John Stewart has written this article. More details coming soon.

Over the past several weeks, the discussion around net neutrality and the FCC’s recent plans to “restore internet freedom” have reached a critical mass. Protesters are even taking to the streets in an effort to protect the guiding principle that the internet is based on.

Serving as a baseline ethos for the internet at large, net neutrality dictates that ISPs treat all data delivered to customers equally. This means they can’t block, throttle, or speed up content for companies that pay a premium for faster delivery to end users. At its core, net neutrality puts all content delivered on the internet on a level playing field.

A prime example of the safeguarding effect of net neutrality would be that Netflix can’t get an advantage over Amazon’s Prime Video by paying ISPs to stream their videos at a faster rate, keeping the scales for streaming video services even.

Central to the current debate, however, is not a bill against net neutrality, but the Title II of the Communications Act of 1934. Title II is the legal foundation on which the FCC enacted the Open Internet Order of 2015, which established rules for ISPs regarding the concept of net neutrality.

Title II of the Communications Act revolves around the idea of common carriers, similar to utilities like phone landlines and electricity. 2015’s Open Internet Order reclassified broadband internet service under a Title II classification (it was previously classified under Title I as an “information service), which provides a legal baseline in which the FCC to enforce net neutrality rules.Title II doesn’t just include regulations regarding ISPs, but under a process known as forbearance, the government can selectively choose not to enforce sections of Title II that don’t apply to broadband.
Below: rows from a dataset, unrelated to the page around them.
import Literature.AlgebraicGeometry.Frobenioids.Thm49Sub
import Literature.AlgebraicGeometry.Frobenioids.PullbackLinearSquares
import HarnessLib

/-!
# [FrdI] Theorem 4.9, proof step T49-L04: functoriality of `Ψ^Φ` along pull-back morphisms
# ("pulling back pre-steps", Prop. 1.11 (v)) — proofs

Mochizuki, *The geometry of Frobenioids I: the general theory*, Kyushu J. Math. **62** (2008)
293–400, §4, proof of Theorem 4.9, kurims text p. 89 ll. 25–36
[cite: MochizukiFrdI2008, Thm. 4.9 p.89] (render `paper:url-bbf705efa10f`):

> "[by] considering pre-steps `φ : A → B` with arbitrary prescribed zero divisor [Def. 1.3 (iii)(d)]
> … one obtains an isomorphism of monoids `Φ₁(A₁) ≅ Φ₂(A₂)` … Moreover, the functoriality of this
> isomorphism of monoids with respect to pull-back morphisms follows immediately by "pulling back
> pre-steps", as in Proposition 1.11, (v)."

PROOF-ONLY companion of `Thm49Sub.lean` (row `FrdI:Thm4.9/T49-L04`, "the second clause of
`FrdI.T49.SufficesRightEqLeft`'s conclusion"). Nothing is defined or asserted; every hypothesis is
one of the tree's Def. 1.3 notions (`PreFrobenioid.IsFrobenioid`, `IsPullbackMorphism`,
`IsCoAngularPreStep`, `Div`, `Base`, `pull`) or the hypothesis structure `FrdI.T42.Setting`.

What is proved (all sorry-free):

* `PreFrobenioid.div_eq_pull_div_of_pullback_square` — in a Frobenioid, a commutative square
  `α ≫ ψ = φ ≫ β` whose two parallel sides `φ`, `ψ` are pull-back morphisms satisfies
  `Div α = Base(φ)^* Div β` (Rem. 1.1.1 + Def. 1.3 (iv)(b): pull-back morphisms are isometric and
  linear). This is the divisor bookkeeping of "pulling back a pre-step".
* `PreFrobenioid.pull_natural_of_isPullbackMorphism` — **T49-L04**: if `G : C₁ ⥤ C₂` is a functor
  between Frobenioids preserving pull-back morphisms [Thm. 3.4 (iii)] and
  `m_A : Φ₁(A) → Φ₂(G A)` is ANY family of maps computing `m_A(Div φ) = Div(G φ)` for co-angular
  pre-steps `φ` out of `A` (the defining property of `Ψ^Φ` on `Φ₁(A₁)`, p. 89 ll. 25–33), then `m` is
  natural along every pull-back morphism `φ : A → B`: `m_A(Base(φ)^* x) = Base(G φ)^* m_B(x)`.
  Proof = the printed one: realise `x = Div β` and `Base(φ)^* x = Div α` by co-angular pre-steps
  (Def. 1.3 (iii)(d)), complete to a square `α ≫ ψ = φ ≫ β` with `ψ` a pull-back morphism
  (Prop. 1.11 (v), coslice case: `PreFrobenioid.exists_pullback_square_under`), map the square by `G`
  and read off divisors in `C₂`.
* `PreFrobenioid.pull_natural_of_baseIso_of_pullback` — assembly used tacitly on p. 89 l. 33
  ("functorial in `A₁` regarded as an object of `C₁^bs-iso`" + "with respect to pull-back
  morphisms" ⇒ functorial on `C₁`): naturality along base-isomorphisms and along pull-back morphisms
  give naturality along every morphism, via the factorisation
  `φ = (Frobenius-type) ≫ (pre-step) ≫ (pull-back)` of Def. 1.3 (iv)(a).
* `PreFrobenioid.eq_of_div_coAngularPreStep` — the family `m` is DETERMINED by the displayed property
  (Def. 1.3 (iii)(d), essential surjectivity), so any two constructions of `Ψ^Φ|Φ₁(A)` agree.
* `FrdI.T49.functorialPullbacks`, `FrdI.T49.natural_of_baseIso_natural` — the same in the exact
  binders of `FrdI.T49.SufficesRightEqLeft` (a `T42.Setting F₁ F₂ Ψ`, a family of `≃*`, the pre-step
  clause of its conclusion): the pull-back clause, and the full second clause of the conclusion from
  its restriction to base-isomorphisms.

No statement of the paper is strengthened: the hypotheses of the main lemma (functor preserving
pull-back morphisms; divisor compatibility on co-angular pre-steps) are exactly what the printed
sentence invokes, and are implied by `T42.Setting.pullback_map` and the first clause of
`SufficesRightEqLeft`'s conclusion.
-/

namespace Literature.AlgebraicGeometry.Frobenioids

open CategoryTheory Opposite

universe w v v' u u'

namespace PreFrobenioid

section OneFrobenioid

variable {D : Type u} [Category.{v} D] {Φ : Dᵒᵖ ⥤ CommMonCat.{w}}
  {C : Type u'} [Category.{v'} C] {F : C ⥤ ElemFrobenioid Φ}

/-- **Divisors in a pull-back square.** In a Frobenioid, if `α ≫ ψ = φ ≫ β` with `φ` and `ψ`
pull-back morphisms, then `Div α = Base(φ)^* Div β` (Rem. 1.1.1: `Div(ψ ∘ α) = Base(α)^*Div ψ +
deg_Fr(ψ)·Div α`, and pull-back morphisms have `Div = 0`, `deg_Fr = 1` by Def. 1.3 (iv)(b)).
[cite: MochizukiFrdI2008, Prop. 1.11(v) p.38] -/
theorem div_eq_pull_div_of_pullback_square (hF : IsFrobenioid F) {A B X Y : C} {φ : A ⟶ B}
    {α : A ⟶ X} {β : B ⟶ Y} {ψ : X ⟶ Y} (hφ : IsPullbackMorphism F φ)
    (hψ : IsPullbackMorphism F ψ) (h : α ≫ ψ = φ ≫ β) :
    Div F α = pull Φ (Base F φ) (Div F β) := by
  obtain ⟨⟨-, hφiso⟩, -⟩ := hF.iv_b φ hφ
  obtain ⟨⟨-, hψiso⟩, hψlin⟩ := hF.iv_b ψ hψ
  have h1 : Div F (α ≫ ψ) = Div F α := by
    rw [div_comp, show Div F ψ = 1 from hψiso, map_one, one_mul, show degFr F ψ = 1 from hψlin,
      PNat.one_coe, pow_one]
  have h2 : Div F (φ ≫ β) = pull Φ (Base F φ) (Div F β) := by
    rw [div_comp, show Div F φ = 1 from hφiso, one_pow, mul_one]
  rw [← h1, h, h2]

end OneFrobenioid

section TwoFrobenioids

variable {D₁ : Type u} [Category.{v} D₁] {Φ₁ : D₁ᵒᵖ ⥤ CommMonCat.{w}} {C₁ : Type u'}
  [Category.{v'} C₁] {D₂ : Type u} [Category.{v} D₂] {Φ₂ : D₂ᵒᵖ ⥤ CommMonCat.{w}} {C₂ : Type u'}
  [Category.{v'} C₂] {F₁ : C₁ ⥤ ElemFrobenioid Φ₁} {F₂ : C₂ ⥤ ElemFrobenioid Φ₂}

/-- **[FrdI] Thm. 4.9, step T49-L04 ("pulling back pre-steps", Prop. 1.11 (v)).** Let
`G : C₁ → C₂` be a functor between Frobenioids which preserves pull-back morphisms
[Thm. 3.4 (iii)], and let `m_A : Φ₁(A) → Φ₂(G A)` (`A ∈ Ob(C₁)`) be any family of maps such that
`m_A(Div φ) = Div(G φ)` for every co-angular pre-step `φ` out of `A` (the property which defines
`Ψ^Φ` on `Φ₁(A₁)` via "pre-steps with prescribed zero divisor", Def. 1.3 (iii)(d)). Then `m` is
functorial with respect to pull-back morphisms: `m_A(Base(φ)^* x) = Base(G φ)^* m_B(x)` for every
pull-back morphism `φ : A → B` and `x ∈ Φ₁(B)`. [cite: MochizukiFrdI2008, Thm. 4.9 p.89] -/
theorem pull_natural_of_isPullbackMorphism (hF₁ : IsFrobenioid F₁) (hF₂ : IsFrobenioid F₂)
    (G : C₁ ⥤ C₂)
    (hG : ∀ ⦃X Y : C₁⦄ (φ : X ⟶ Y), IsPullbackMorphism F₁ φ → IsPullbackMorphism F₂ (G.map φ))
    (m : ∀ A : C₁, Φ₁.obj (op (baseObj F₁ A)) → Φ₂.obj (op (baseObj F₂ (G.obj A))))
    (hm : ∀ ⦃A B : C₁⦄ (φ : A ⟶ B), IsCoAngularPreStep F₁ φ →
      m A (Div F₁ φ) = Div F₂ (G.map φ))
    ⦃A B : C₁⦄ (φ : A ⟶ B) (hφ : IsPullbackMorphism F₁ φ) (x : Φ₁.obj (op (baseObj F₁ B))) :
    m A (pull Φ₁ (Base F₁ φ) x) = pull Φ₂ (Base F₂ (G.map φ)) (m B x) := by
  -- pre-steps with prescribed zero divisors `x` (out of `B`) and `Base(φ)^* x` (out of `A`)
  obtain ⟨Y, β, hβ, hβx⟩ := hF₁.iii_d_under_surj B x
  obtain ⟨X, α, hα, hαx⟩ := hF₁.iii_d_under_surj A (pull Φ₁ (Base F₁ φ) x)
  -- "pulling back pre-steps" (Prop. 1.11 (v)): a square `α ≫ ψ = φ ≫ β`, `ψ` a pull-back morphism
  obtain ⟨ψ, hψ, hsq⟩ := exists_pullback_square_under hF₁ hφ α β hα hβ (by rw [hαx, hβx])
  have hsq₂ : G.map α ≫ G.map ψ = G.map φ ≫ G.map β := by rw [← G.map_comp, hsq, G.map_comp]
  rw [← hαx, ← hβx, hm α hα, hm β hβ]
  exact div_eq_pull_div_of_pullback_square hF₂ (hG φ hφ) (hG ψ hψ) hsq₂

/-- **Assembly (p. 89 l. 33: functorial on `C₁^bs-iso` and along pull-back morphisms ⇒ functorial
on `C₁`).** For a functor `G : C₁ → C₂` out of a Frobenioid and any family `m_A : Φ₁(A) → Φ₂(G A)`,
naturality along base-isomorphisms together with naturality along pull-back morphisms imply
naturality along every morphism of `C₁` — every morphism factors as
`(Frobenius-type) ≫ (pre-step) ≫ (pull-back morphism)` (Def. 1.3 (iv)(a)) and the first two factors
are base-isomorphisms. [cite: MochizukiFrdI2008, Thm. 4.9 p.89] -/
theorem pull_natural_of_baseIso_of_pullback (hF₁ : IsFrobenioid F₁) (G : C₁ ⥤ C₂)
    (m : ∀ A : C₁, Φ₁.obj (op (baseObj F₁ A)) → Φ₂.obj (op (baseObj F₂ (G.obj A))))
    (hbs : ∀ ⦃A B : C₁⦄ (φ : A ⟶ B), IsBaseIso F₁ φ → ∀ x : Φ₁.obj (op (baseObj F₁ B)),
      m A (pull Φ₁ (Base F₁ φ) x) = pull Φ₂ (Base F₂ (G.map φ)) (m B x))
    (hpb : ∀ ⦃A B : C₁⦄ (φ : A ⟶ B), IsPullbackMorphism F₁ φ → ∀ x : Φ₁.obj (op (baseObj F₁ B)),
      m A (pull Φ₁ (Base F₁ φ) x) = pull Φ₂ (Base F₂ (G.map φ)) (m B x))
    ⦃A B : C₁⦄ (φ : A ⟶ B) (x : Φ₁.obj (op (baseObj F₁ B))) :
    m A (pull Φ₁ (Base F₁ φ) x) = pull Φ₂ (Base F₂ (G.map φ)) (m B x) := by
  obtain ⟨X, Y, γ, β, α, hφ, hγ, hβ, hα⟩ := hF₁.iv_a_exists φ
  subst hφ
  simp only [base_comp, pull_comp, Functor.map_comp]
  rw [hbs γ hγ.2, hbs β hβ.2, hpb α hα]

/-- **`Ψ^Φ|Φ₁(A)` is determined by pre-steps with prescribed zero divisor** (Def. 1.3 (iii)(d),
essential surjectivity): two families `m`, `m'` with `m_A(Div φ) = Div(G φ) = m'_A(Div φ)` for all
co-angular pre-steps `φ` out of `A` coincide. [cite: MochizukiFrdI2008, Thm. 4.9 p.89] -/
theorem eq_of_div_coAngularPreStep (hF₁ : IsFrobenioid F₁) (G : C₁ ⥤ C₂)
    (m m' : ∀ A : C₁, Φ₁.obj (op (baseObj F₁ A)) → Φ₂.obj (op (baseObj F₂ (G.obj A))))
    (hm : ∀ ⦃A B : C₁⦄ (φ : A ⟶ B), IsCoAngularPreStep F₁ φ →
      m A (Div F₁ φ) = Div F₂ (G.map φ))
    (hm' : ∀ ⦃A B : C₁⦄ (φ : A ⟶ B), IsCoAngularPreStep F₁ φ →
      m' A (Div F₁ φ) = Div F₂ (G.map φ))
    (A : C₁) (x : Φ₁.obj (op (baseObj F₁ A))) : m A x = m' A x := by
  obtain ⟨B, φ, hφ, hφx⟩ := hF₁.iii_d_under_surj A x
  rw [← hφx, hm φ hφ, hm' φ hφ]

/-- The two families even coincide as functions (pointwise form of
`eq_of_div_coAngularPreStep`). [cite: MochizukiFrdI2008, Thm. 4.9 p.89] -/
theorem funext_of_div_coAngularPreStep (hF₁ : IsFrobenioid F₁) (G : C₁ ⥤ C₂)
    (m m' : ∀ A : C₁, Φ₁.obj (op (baseObj F₁ A)) → Φ₂.obj (op (baseObj F₂ (G.obj A))))
    (hm : ∀ ⦃A B : C₁⦄ (φ : A ⟶ B), IsCoAngularPreStep F₁ φ →
      m A (Div F₁ φ) = Div F₂ (G.map φ))
    (hm' : ∀ ⦃A B : C₁⦄ (φ : A ⟶ B), IsCoAngularPreStep F₁ φ →
      m' A (Div F₁ φ) = Div F₂ (G.map φ)) : m = m' :=
  funext fun A => funext fun x => eq_of_div_coAngularPreStep hF₁ G m m' hm hm' A x

end TwoFrobenioids

end PreFrobenioid

/-! ### In the binders of `FrdI.T49.SufficesRightEqLeft` -/

namespace FrdI.T49

variable {D₁ : Type u} [Category.{v} D₁] {Φ₁ : D₁ᵒᵖ ⥤ CommMonCat.{w}} {C₁ : Type u'}
  [Category.{v'} C₁] {D₂ : Type u} [Category.{v} D₂] {Φ₂ : D₂ᵒᵖ ⥤ CommMonCat.{w}} {C₂ : Type u'}
  [Category.{v'} C₂] {F₁ : C₁ ⥤ ElemFrobenioid Φ₁} {F₂ : C₂ ⥤ ElemFrobenioid Φ₂} {Ψ : C₁ ≌ C₂}

/-- **T49-L04 `FunctorialPullbacks`, as it is consumed by `SufficesRightEqLeft`.** In a
`T42.Setting F₁ F₂ Ψ`, a family of monoid isomorphisms `m_A : Φ₁(A) ≃* Φ₂(Ψ A)` satisfying the
pre-step clause `m_A(Div φ) = Div(Ψ φ)` (first clause of the conclusion of `SufficesRightEqLeft`)
is functorial with respect to pull-back morphisms (Prop. 1.11 (v); `Ψ` preserves pull-back
morphisms, Thm. 3.4 (iii) = `Setting.pullback_map`). [cite: MochizukiFrdI2008, Thm. 4.9 p.89] -/
theorem functorialPullbacks (S : T42.Setting F₁ F₂ Ψ)
    (m : ∀ A : C₁, Φ₁.obj (op (PreFrobenioid.baseObj F₁ A)) ≃*
      Φ₂.obj (op (PreFrobenioid.baseObj F₂ (Ψ.functor.obj A))))
    (hm : ∀ ⦃A B : C₁⦄ (φ : A ⟶ B), PreFrobenioid.IsPreStep F₁ φ →
      m A (PreFrobenioid.Div F₁ φ) = PreFrobenioid.Div F₂ (Ψ.functor.map φ))
    ⦃A B : C₁⦄ (φ : A ⟶ B) (hφ : PreFrobenioid.IsPullbackMorphism F₁ φ)
    (x : Φ₁.obj (op (PreFrobenioid.baseObj F₁ B))) :
    m A (pull Φ₁ (PreFrobenioid.Base F₁ φ) x) =
      pull Φ₂ (PreFrobenioid.Base F₂ (Ψ.functor.map φ)) (m B x) :=
  PreFrobenioid.pull_natural_of_isPullbackMorphism S.isFrobenioid₁ S.isFrobenioid₂ Ψ.functor
    S.pullback_map (fun A => m A) (fun _ _ φ h => hm φ h.2) φ hφ x

/-- **The full second clause of `SufficesRightEqLeft`'s conclusion from its base-isomorphism
part.** In a `T42.Setting F₁ F₂ Ψ`, if the family `m_A : Φ₁(A) ≃* Φ₂(Ψ A)` satisfies the pre-step
clause and is functorial in `A ∈ Ob(C₁^bs-iso)` (naturality along base-isomorphisms — the output of
rows T49-L02/L03), then it is functorial along every morphism of `C₁` (pull-back morphisms by
`functorialPullbacks`, then Def. 1.3 (iv)(a)). [cite: MochizukiFrdI2008, Thm. 4.9 p.89] -/
theorem natural_of_baseIso_natural (S : T42.Setting F₁ F₂ Ψ)
    (m : ∀ A : C₁, Φ₁.obj (op (PreFrobenioid.baseObj F₁ A)) ≃*
      Φ₂.obj (op (PreFrobenioid.baseObj F₂ (Ψ.functor.obj A))))
    (hm : ∀ ⦃A B : C₁⦄ (φ : A ⟶ B), PreFrobenioid.IsPreStep F₁ φ →
      m A (PreFrobenioid.Div F₁ φ) = PreFrobenioid.Div F₂ (Ψ.functor.map φ))
    (hbs : ∀ ⦃A B : C₁⦄ (φ : A ⟶ B), PreFrobenioid.IsBaseIso F₁ φ →
      ∀ x : Φ₁.obj (op (PreFrobenioid.baseObj F₁ B)),
        m A (pull Φ₁ (PreFrobenioid.Base F₁ φ) x) =
          pull Φ₂ (PreFrobenioid.Base F₂ (Ψ.functor.map φ)) (m B x))
    ⦃A B : C₁⦄ (φ : A ⟶ B) (x : Φ₁.obj (op (PreFrobenioid.baseObj F₁ B))) :
    m A (pull Φ₁ (PreFrobenioid.Base F₁ φ) x) =
      pull Φ₂ (PreFrobenioid.Base F₂ (Ψ.functor.map φ)) (m B x) :=
  PreFrobenioid.pull_natural_of_baseIso_of_pullback S.isFrobenioid₁ Ψ.functor (fun A => m A) hbs
    (functorialPullbacks S m hm) φ x

/-- **Packaging for `SufficesRightEqLeft`.** Given the pre-step clause and functoriality on
`C₁^bs-iso`, the family `m` satisfies BOTH clauses of the conclusion of
`FrdI.T49.SufficesRightEqLeft` (the `∃ m, … ∧ …` there is witnessed by `m`).
[cite: MochizukiFrdI2008, Thm. 4.9 p.89] -/
theorem sufficesRightEqLeft_conclusion_of_baseIso_natural (S : T42.Setting F₁ F₂ Ψ)
    (m : ∀ A : C₁, Φ₁.obj (op (PreFrobenioid.baseObj F₁ A)) ≃*
      Φ₂.obj (op (PreFrobenioid.baseObj F₂ (Ψ.functor.obj A))))
    (hm : ∀ ⦃A B : C₁⦄ (φ : A ⟶ B), PreFrobenioid.IsPreStep F₁ φ →
      m A (PreFrobenioid.Div F₁ φ) = PreFrobenioid.Div F₂ (Ψ.functor.map φ))
    (hbs : ∀ ⦃A B : C₁⦄ (φ : A ⟶ B), PreFrobenioid.IsBaseIso F₁ φ →
      ∀ x : Φ₁.obj (op (PreFrobenioid.baseObj F₁ B)),
        m A (pull Φ₁ (PreFrobenioid.Base F₁ φ) x) =
          pull Φ₂ (PreFrobenioid.Base F₂ (Ψ.functor.map φ)) (m B x)) :
    ∃ m : ∀ A : C₁, Φ₁.obj (op (PreFrobenioid.baseObj F₁ A)) ≃*
        Φ₂.obj (op (PreFrobenioid.baseObj F₂ (Ψ.functor.obj A))),
      (∀ ⦃A B : C₁⦄ (φ : A ⟶ B), PreFrobenioid.IsPreStep F₁ φ →
          m A (PreFrobenioid.Div F₁ φ) = PreFrobenioid.Div F₂ (Ψ.functor.map φ)) ∧
      ∀ ⦃A B : C₁⦄ (φ : A ⟶ B) (x : Φ₁.obj (op (PreFrobenioid.baseObj F₁ B))),
        m A (pull Φ₁ (PreFrobenioid.Base F₁ φ) x) =
          pull Φ₂ (PreFrobenioid.Base F₂ (Ψ.functor.map φ)) (m B x) :=
  ⟨m, hm, natural_of_baseIso_natural S m hm hbs⟩

end FrdI.T49

end Literature.AlgebraicGeometry.Frobenioids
These light-touch regulations on ISPs excluded around 700 regulations under Title II,  including things like the inability to unbundle last-mile facilities, tariffing, rate regulation, and cost accounting rules. Essentially this is the version of Title II that has been tailored for the 21st century.

Through the regulations of the FCC’s net neutrality and its the authority under Title II, ISPs are forbidden from blocking or throttling data, and from allowing paid prioritization offerings. Paid prioritization flips net neutrality by allowing ISPs to discriminate between websites’ data. If allowed, ISPs could charge content providers to deliver data to customers through an internet fast lane – think back to the Netflix example from earlier.

Blocking, throttling, and paid prioritization would not have legal precedence to be enforced given provider’s classification of common carriers under Title II.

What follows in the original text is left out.